-- GIVEN INFORMATION follows --

import Summits.CriticalPhenomena.PercolationContinuityZ3.Theorems.Transplant.SkelFrmFromBChoiceZone
import Summits.CriticalPhenomena.PercolationContinuityZ3.Theorems.Transplant.SkelFrmFromBChoiceZoneKPx
import HarnessLib

/-!
# GEN ROW (WAVE-Us-MANIFEST v1.0 §3/§9/§11, INPUT layer complement) «SkelFrmFromBChoiceZonePx» — the ZONE DATUM of the consumer's zone family `Λ ∘ prox` AT EVERY
# LEVEL (`M_u` and any `k ≥ D`), twin of «SkelFrmFromBChoiceZone»'s `hzconn_of_atQ` / `hcz_of_atQ` / `hczAt_of_atQ` under `HasProxies t D` (hunk classes (iii)/(iv))

builds on p205010 (kernel theorem, internal audit signed; external expert review pending) — nothing in this file uses p205010.  The (C)/(R) consumers hand the φ-level
root/reach lemmas the zone FAMILY `fun c => Λ c M_u` with its datum `(hΛRg) (hzconn) (hcz) (hZρ)` (§11); under option (a) the family is `fun c => Λ (prox c) M_u` and
this file supplies `hzconn`/`hcz`/`hczAt`/`hZρ` for it at every level `k ≥ D` (in particular `M_u ≥ k ≥ D` under the seed floor): both the centre and the target lie in
the fat prism about `prox c` (`Λ = fatSeq` at every level by `FactsO.seed`; `pathIn_cylBall'`), the centre by the floor (`HasProxies.mem_fatSeq_prox`), the ball by
the triangle through the proxy (`+ D`).  Level `k` versions with the kit prism are in «…ZoneKPx».  Nothing about any open node (U, U_s) is claimed.
[cite: KozmaNitzan2024, §4 pp. 19–21; §4 Lemma 12] [this work]
-/

noncomputable section

open scoped Classical

namespace Summit.CriticalPhenomena.PercolationContinuityZ3.Theorems.Transplant

open MeasureTheory Literature.Probability.Percolation Literature.Probability.LatticeModels SimpleGraph KNCells KNLevels
open Literature.Barriers.CriticalPhenomena (graphBall graphBall_mono)
open SkelConc (Consts)
open Skelφ (oriφ trφ)
open Skelφ.StepI (DataN DataNS OutNS)

namespace PlanarSkeletonFrmFrom

namespace NegB

open Neg

section ZonePx

variable {κ : Consts} {V : Type} [DecidableEq V] [Countable V] {G : SimpleGraph V} [G.LocallyFinite] {Φ : PlanarSkeletonFrmFrom G} {t : V} {p : unitInterval}
  {hC : Φ.CylSubcritical p} {gv fv : Neg.FSlot} {Pv : PSlot} {Sv : SSlot} {cv : CSlot} {bv : BSlot} {O : OutNS V} {q : unitInterval} {D : ℕ}

/-- The zone at ANY level is the fat seed: `Λ c k = fatSeq c k` (`FactsO.seed`). [folklore] -/
theorem zoneAt_eq_fatSeq (hAt : (choiceAtQ3 κ Φ t p Pv gv fv Sv cv bv hC).AtQNQ O q) (c : V) (k : ℕ) :
    O.merged.Λ c k = Skelφ.fatSeq Φ.frame hC c k := by
  obtain ⟨-, -, -, -, hΛeq⟩ := Skelφ.StepI.OutO.FactsO.seed hAt.1.factsO
  exact congrFun (congrFun hΛeq c) k

/-- **`hczAt` under proxies**: the centre lies in its consumer-side zone `Λ (prox c) k` at every level `k ≥ D`. [this work] -/
theorem hczAt_of_atQPx (hAt : (choiceAtQ3 κ Φ t p Pv gv fv Sv cv bv hC).AtQNQ O q) (hP : Φ.HasProxies t D) (c : V) {k : ℕ} (hk : D ≤ k) :
    c ∈ O.merged.Λ (hP.prox c) k := by
  rw [zoneAt_eq_fatSeq hAt (hP.prox c) k]
  exact hP.mem_fatSeq_prox hC c hk

/-- **`hcz` under proxies at `M_u`** (`D ≤ M_u`). [this work] -/
theorem hcz_of_atQPx (hAt : (choiceAtQ3 κ Φ t p Pv gv fv Sv cv bv hC).AtQNQ O q) (hP : Φ.HasProxies t D) (hD : D ≤ Mu O.merged) :
    ∀ c, c ∈ O.merged.Λ (hP.prox c) (Mu O.merged) :=
  fun c => hczAt_of_atQPx hAt hP c hD

/-- **`hzconn` under proxies at every level `k ≥ D`**: the consumer-side zone is connected from the CENTRE inside itself. [this work] -/
theorem hzconnAt_of_atQPx (hAt : (choiceAtQ3 κ Φ t p Pv gv fv Sv cv bv hC).AtQNQ O q) (hP : Φ.HasProxies t D) {k : ℕ} (hk : D ≤ k) :
    ∀ c, ∀ s ∈ O.merged.Λ (hP.prox c) k, PathIn G (↑(O.merged.Λ (hP.prox c) k) : Set V) c s := by
  intro c s hs
  have e := zoneAt_eq_fatSeq hAt (hP.prox c) k
  have eset : (↑(O.merged.Λ (hP.prox c) k) : Set V) = Skelφ.cylBall G Φ.φ (hP.prox c) k (Skelφ.fatRadius Φ.frame hC k) := by
    ext v; rw [Finset.mem_coe, e, Skelφ.mem_fatSeq_iff]
  rw [eset]
  have hs' : s ∈ Skelφ.cylBall G Φ.φ (hP.prox c) k (Skelφ.fatRadius Φ.frame hC k) := by
    rw [e, Skelφ.mem_fatSeq_iff] at hs; exact hs
  have hc' : c ∈ Skelφ.cylBall G Φ.φ (hP.prox c) k (Skelφ.fatRadius Φ.frame hC k) := by
    have h := hczAt_of_atQPx hAt hP c hk
    rw [e, Skelφ.mem_fatSeq_iff] at h; exact h
  exact Skelφ.pathIn_cylBall' (G := G) (φ := Φ.φ) hc' hs'

/-- **`hzconn` under proxies at `M_u`** (`D ≤ M_u`). [this work] -/
theorem hzconn_of_atQPx (hAt : (choiceAtQ3 κ Φ t p Pv gv fv Sv cv bv hC).AtQNQ O q) (hP : Φ.HasProxies t D) (hD : D ≤ Mu O.merged) :
    ∀ c, ∀ s ∈ O.merged.Λ (hP.prox c) (Mu O.merged), PathIn G (↑(O.merged.Λ (hP.prox c) (Mu O.merged)) : Set V) c s :=
  hzconnAt_of_atQPx hAt hP hD

/-- **`hZρ` under proxies at every level**: the consumer-side zone lies in `B(c, D + fatRadius k)` (triangle through the proxy; radius slot `+ D`). [this work] -/
theorem hZρAt_of_atQPx (hAt : (choiceAtQ3 κ Φ t p Pv gv fv Sv cv bv hC).AtQNQ O q) (hP : Φ.HasProxies t D) (c : V) (k : ℕ) :
    ∀ a ∈ O.merged.Λ (hP.prox c) k, a ∈ graphBall G c (D + Skelφ.fatRadius Φ.frame hC k) := by
  intro a ha
  rw [zoneAt_eq_fatSeq hAt (hP.prox c) k, Skelφ.mem_fatSeq_iff] at ha
  exact mem_graphBall_trans (Skelφ.mem_graphBall_comm (hP.mem_graphBall_prox c)) (Skelφ.cylBall_subset_prism G Φ.φ (hP.prox c) _ _ ha).1

/-- **`hZρ` under proxies at `M_u` against the kit radius**: the consumer-side zone at `M_u` lies in `B(c, Rs + D)` (the U twin's `Λ ⊆ RgK ⊆ B(·, Rs)` at `prox c`,
triangle through the proxy) — the root rows' `hZρ` with the radius slot `Rs ↦ Rs + D`. [this work] -/
theorem hZρ_Rs_of_atQPx (mk : ℕ) (hAt : (choiceAtQ3 κ Φ t p Pv gv fv Sv cv bv hC).AtQNQ O q) (hP : Φ.HasProxies t D) (c : V) :
    ∀ a ∈ O.merged.Λ (hP.prox c) (Mu O.merged), a ∈ graphBall G c (D + KS.Rs t O.merged mk) :=
  fun a ha => mem_graphBall_trans (Skelφ.mem_graphBall_comm (hP.mem_graphBall_prox c))
    (KS.RgK_subset_graphBall (G := G) t O.merged mk _ (hP.prox c) a (hΛRg_of_atQ mk hAt (hP.prox c) ha))

end ZonePx

end NegB

end PlanarSkeletonFrmFrom

end Summit.CriticalPhenomena.PercolationContinuityZ3.Theorems.Transplant

end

-- GIVEN INFORMATION concluded --

▶ TASK INSTRUCTIONS: Out of the data above, give again only the lines starting at the one holding "have hs' : s" and ending at the one holding "against the kit", unchanged.

▶ WRITTEN ANSWER:
  have hs' : s ∈ Skelφ.cylBall G Φ.φ (hP.prox c) k (Skelφ.fatRadius Φ.frame hC k) := by
    rw [e, Skelφ.mem_fatSeq_iff] at hs; exact hs
  have hc' : c ∈ Skelφ.cylBall G Φ.φ (hP.prox c) k (Skelφ.fatRadius Φ.frame hC k) := by
    have h := hczAt_of_atQPx hAt hP c hk
    rw [e, Skelφ.mem_fatSeq_iff] at h; exact h
  exact Skelφ.pathIn_cylBall' (G := G) (φ := Φ.φ) hc' hs'

/-- **`hzconn` under proxies at `M_u`** (`D ≤ M_u`). [this work] -/
theorem hzconn_of_atQPx (hAt : (choiceAtQ3 κ Φ t p Pv gv fv Sv cv bv hC).AtQNQ O q) (hP : Φ.HasProxies t D) (hD : D ≤ Mu O.merged) :
    ∀ c, ∀ s ∈ O.merged.Λ (hP.prox c) (Mu O.merged), PathIn G (↑(O.merged.Λ (hP.prox c) (Mu O.merged)) : Set V) c s :=
  hzconnAt_of_atQPx hAt hP hD

/-- **`hZρ` under proxies at every level**: the consumer-side zone lies in `B(c, D + fatRadius k)` (triangle through the proxy; radius slot `+ D`). [this work] -/
theorem hZρAt_of_atQPx (hAt : (choiceAtQ3 κ Φ t p Pv gv fv Sv cv bv hC).AtQNQ O q) (hP : Φ.HasProxies t D) (c : V) (k : ℕ) :
    ∀ a ∈ O.merged.Λ (hP.prox c) k, a ∈ graphBall G c (D + Skelφ.fatRadius Φ.frame hC k) := by
  intro a ha
  rw [zoneAt_eq_fatSeq hAt (hP.prox c) k, Skelφ.mem_fatSeq_iff] at ha
  exact mem_graphBall_trans (Skelφ.mem_graphBall_comm (hP.mem_graphBall_prox c)) (Skelφ.cylBall_subset_prism G Φ.φ (hP.prox c) _ _ ha).1

/-- **`hZρ` under proxies at `M_u` against the kit radius**: the consumer-side zone at `M_u` lies in `B(c, Rs + D)` (the U twin's `Λ ⊆ RgK ⊆ B(·, Rs)` at `prox c`,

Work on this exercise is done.